Это упражнение хотя и статичное, но помогает прорабатывать сразу несколько частей тела — пресс, спину, руки, ноги. При этом его можно выполнять в любое время и в любом месте, так как никакого дополнительного оборудования оно не требует, да подготовки тоже. Главное — начинать с небольшого времени выполнения и увеличивать его постепенно. Но если ты уже привыкла стоять в обычной планке и хочешь улучшить его эффективность, можно выбрать один из предложенных нами вариантов.

1 Планка с прыжками

Это упражнение уже не такое статичное, но интересное и эффективное.

  • Исходное положение — классическая планка.
  • Сделай 2 небольших прыжка на носках.
  • Можно усложнить: подними и отведи в сторону одно колено, опусти, сделай так же со вторым.
  • Повтори несколько раз.

Источник: Наталья Заверюха

2 Планка с подъемом на руки

Этот вид планки заодно позволяет как следует укрепить руки.

  • Исходное положение — классическая планка.
  • По очереди поднимайся с локтей, выпрямляя руки. Так же по одному опусти локти обратно на пол.
  • Повтори несколько раз.

Источник: ХудеяБогатей

3 Планка с ползаниями

Для этого можно использовать специальные коврики под ноги, полотенце, бумажные тарелки — в общем, все, что позволит скользить на полу.

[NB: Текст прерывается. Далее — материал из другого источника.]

import Summits.HodgeConjecture.HodgeConjecture.Theses.GaloisSieve
import Literature.AlgebraicGeometry.HodgeTheory.FermatHodgeConjectureAssembly
import Literature.AlgebraicGeometry.HodgeTheory.FermatHodgeConjectureProofs
import Summits.HodgeConjecture.HodgeConjecture.Theorems.DerivedTorelliFermatTargetGlue
import HarnessLib

/-!
# Route `GaloisSieve`, support `EigenlineAssembly` (stmt-HodgeConjecture-14565)

`HodgeEigenlines →` (Lefschetz off the middle degree for smooth hypersurfaces, inlined) `→`
(the eigenspace inputs, inlined) `→` every rational `(p,p)`-class on every smooth projective Fermat
variety `Xⁿₘ` (`m ≥ 1`) is algebraic. Proof, as announced by the item: off the middle degree every
class is algebraic (`algebraicClasses_fermat_eq_top_of_two_mul_ne`, which also covers `p = 0` and
`p ≥ n` unconditionally); in the middle degree `n = 2p` transport along
`IsFermatVariety.isoFermatHypersurface` to the standard model `V₊(Σ xᵢᵐ) ⊂ ℙ²ᵖ⁺¹` and apply Ran's
assembly `mem_algebraicClasses_fermat_middle_of_eigenspaces`, feeding it the eigenspace inputs and
`HodgeEigenlines` through the dictionary "`c ∈ V(α)` ⟹ the explicit eigen-identity"
(`derivedTorelliFermat_diagonalMap_eq_of_mem_fermatEigenspace`, reused from the sibling route's
`DerivedTorelliFermatTargetGlue`).
-/

set_option linter.dupNamespace false

noncomputable section

namespace Summit.HodgeConjecture.HodgeConjecture.Theorems

open CategoryTheory Literature.AlgebraicGeometry.Motives Literature.AlgebraicGeometry.HodgeTheory
  Literature.AlgebraicTopology.SingularHomology

/-- **Support item `EigenlineAssembly` of route `GaloisSieve`** (stmt-HodgeConjecture-14565): if
every Hodge eigenline of every Fermat `2p`-fold is algebraic, Lefschetz holds off the middle degree
for smooth hypersurfaces, and the eigenspace inputs hold, then every rational `(p,p)`-class on every
smooth projective Fermat variety `Xⁿₘ` (`m ≥ 1`) is algebraic. Off the middle:
`algebraicClasses_fermat_eq_top_of_two_mul_ne`; in the middle: Ran's assembly on the standard model,
transported along `IsFermatVariety.isoFermatHypersurface`.
[cite: Ran1980, Thm. 4.9 and §1 Prop. 1.7] [cite: Shioda1979PJA, §2 Thm. 1 and §4] -/
theorem galoisSieve_eigenlineAssembly_proof :
    Summit.HodgeConjecture.HodgeConjecture.Theses.GaloisSieve.EigenlineAssembly := by
  intro hHE hL hE n m X hm hF hX p c hc hpp
  by_cases hmid : 2 * p = n
  swap
  · rw [algebraicClasses_fermat_eq_top_of_two_mul_ne hL hX hF hm hmid]
    exact Submodule.mem_top
  -- the middle degree `n = 2p`
  subst hmid
  haveI : NeZero m := ⟨by omega⟩
  rcases Nat.eq_zero_or_pos p with rfl | hp
  · -- `n = 0`: codimension `0`
    rw [algebraicClasses_zero]; exact Submodule.mem_top
  obtain ⟨hE2, hE0, hE4⟩ := hE p m hp
  -- Step 1: the middle degree on the standard model
  have hstd : ∀ c : complexBetti (fermatHypersurface (2 * p) m) (2 * p), IsRationalClass c →
      IsOfHodgeType (2 * p) (fermatHypersurface (2 * p) m) (2 * p) p p c →
        c ∈ algebraicClasses (fermatHypersurface (2 * p) m) p := by
    refine mem_algebraicClasses_fermat_middle_of_eigenspaces hp ?_ ?_ ?_ ?_
    · intro α hα0 hαi
      exact (Submodule.eq_bot_iff _).2 fun c hc ↦
        hE2 α hα0 hαi c (derivedTorelliFermat_diagonalMap_eq_of_mem_fermatEigenspace hc)
    · intro c hc
      exact hE0 c (derivedTorelliFermat_diagonalMap_eq_of_mem_fermatEigenspace hc)
    · rintro A β hβ ⟨x, hx, hx0, hxA⟩
      exact hE4 A β hβ ⟨x, derivedTorelliFermat_diagonalMap_eq_of_mem_fermatEigenspace hx, hx0, hxA⟩
    · intro α hα c hc
      exact hHE p m α hp hα c (derivedTorelliFermat_diagonalMap_eq_of_mem_fermatEigenspace hc)
  -- Step 2: transport along `X ≅ V₊(Σ xᵢᵐ)`
  have hX' : IsSmoothProjective (2 * p) (fermatHypersurface (2 * p) m) :=
    isSmoothProjective_fermatHypersurface (by omega) NeZero.one_le
  let e : X ≅ fermatHypersurface (2 * p) m := hF.isoFermatHypersurface
  set c' : complexBetti (fermatHypersurface (2 * p) m) (2 * p) :=
    singularCohomology.map ℂ ℂ (AlgPoints.mapContinuous (L := ℂ) e.inv) (2 * p) c with hc'
  have hc'rat : IsRationalClass c' := hc.map _
  have hc'pp : IsOfHodgeType (2 * p) (fermatHypersurface (2 * p) m) (2 * p) p p c' :=
    hpp.map_of_iso e.symm
  have halg := mem_algebraicClasses_map_of_iso hX' hX e (hstd c' hc'rat hc'pp)
  rwa [hc', show complexBetti.map e.hom (2 * p)
      (singularCohomology.map ℂ ℂ (AlgPoints.mapContinuous (L := ℂ) e.inv) (2 * p) c) = c from
    map_hom_map_inv_apply e (2 * p) c] at halg

end Summit.HodgeConjecture.HodgeConjecture.Theorems

end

  • Исходное положение — классическая планка.
  • На локтях отползи назад, ноги при этом должны скользить по ходу движения. В конце отожмись и повтори то же самое, только вперед.

Источник: Well+Good

4 Планка «альпинистская»

Этот вариант отлично помогает проработать ноги.

  • Исходное положение — классическая планка на прямых руках.
  • По очереди сгибай колени, подтягивая их к груди.
  • Начни медленно, постепенно увеличивая скорость.
  • Можно усложнить, отводя прямые ноги вверх по очереди.

Источник: NL Юлия Полушина

5 Планка с подъемом таза

Очень эффективная «прокачка» планки.

  • Исходное положение — классическая планка на прямых руках.
  • Подними правую руку и, поднимая таз (тело должно образовать с полом треугольник), дотянись до пальцев левой ноги.
  • Вернись в исходное положение.
  • Повтори то же самое, поменяв руку.
  • Повтори несколько раз (не меньше 30 секунд).

Источник: Well+Good

6 Широкая планка

Подобная версия буквально бросает вызов абсолютно всем твоим мышцам.

  • Исходное положение — классическая планка на прямых руках.
  • Отставь в сторону по очереди сначала одну, потом вторую руку, затем одну ногу, потом вторую.
  • В том же порядке вернись в исходное положение.
  • Повтори в обратном направлении.

Источник: Well+Good

7 Планка с поворотами

Она поможет развить силу и равновесие.

  • Исходное положение — классическая планка на прямых руках.
  • Поверни тело в одну сторону и вытяни вперед нижнюю ногу. Попробуй коснуться до пальцев ноги верхней рукой.
  • Вернись в исходное положение и повтори то же самое в другую сторону.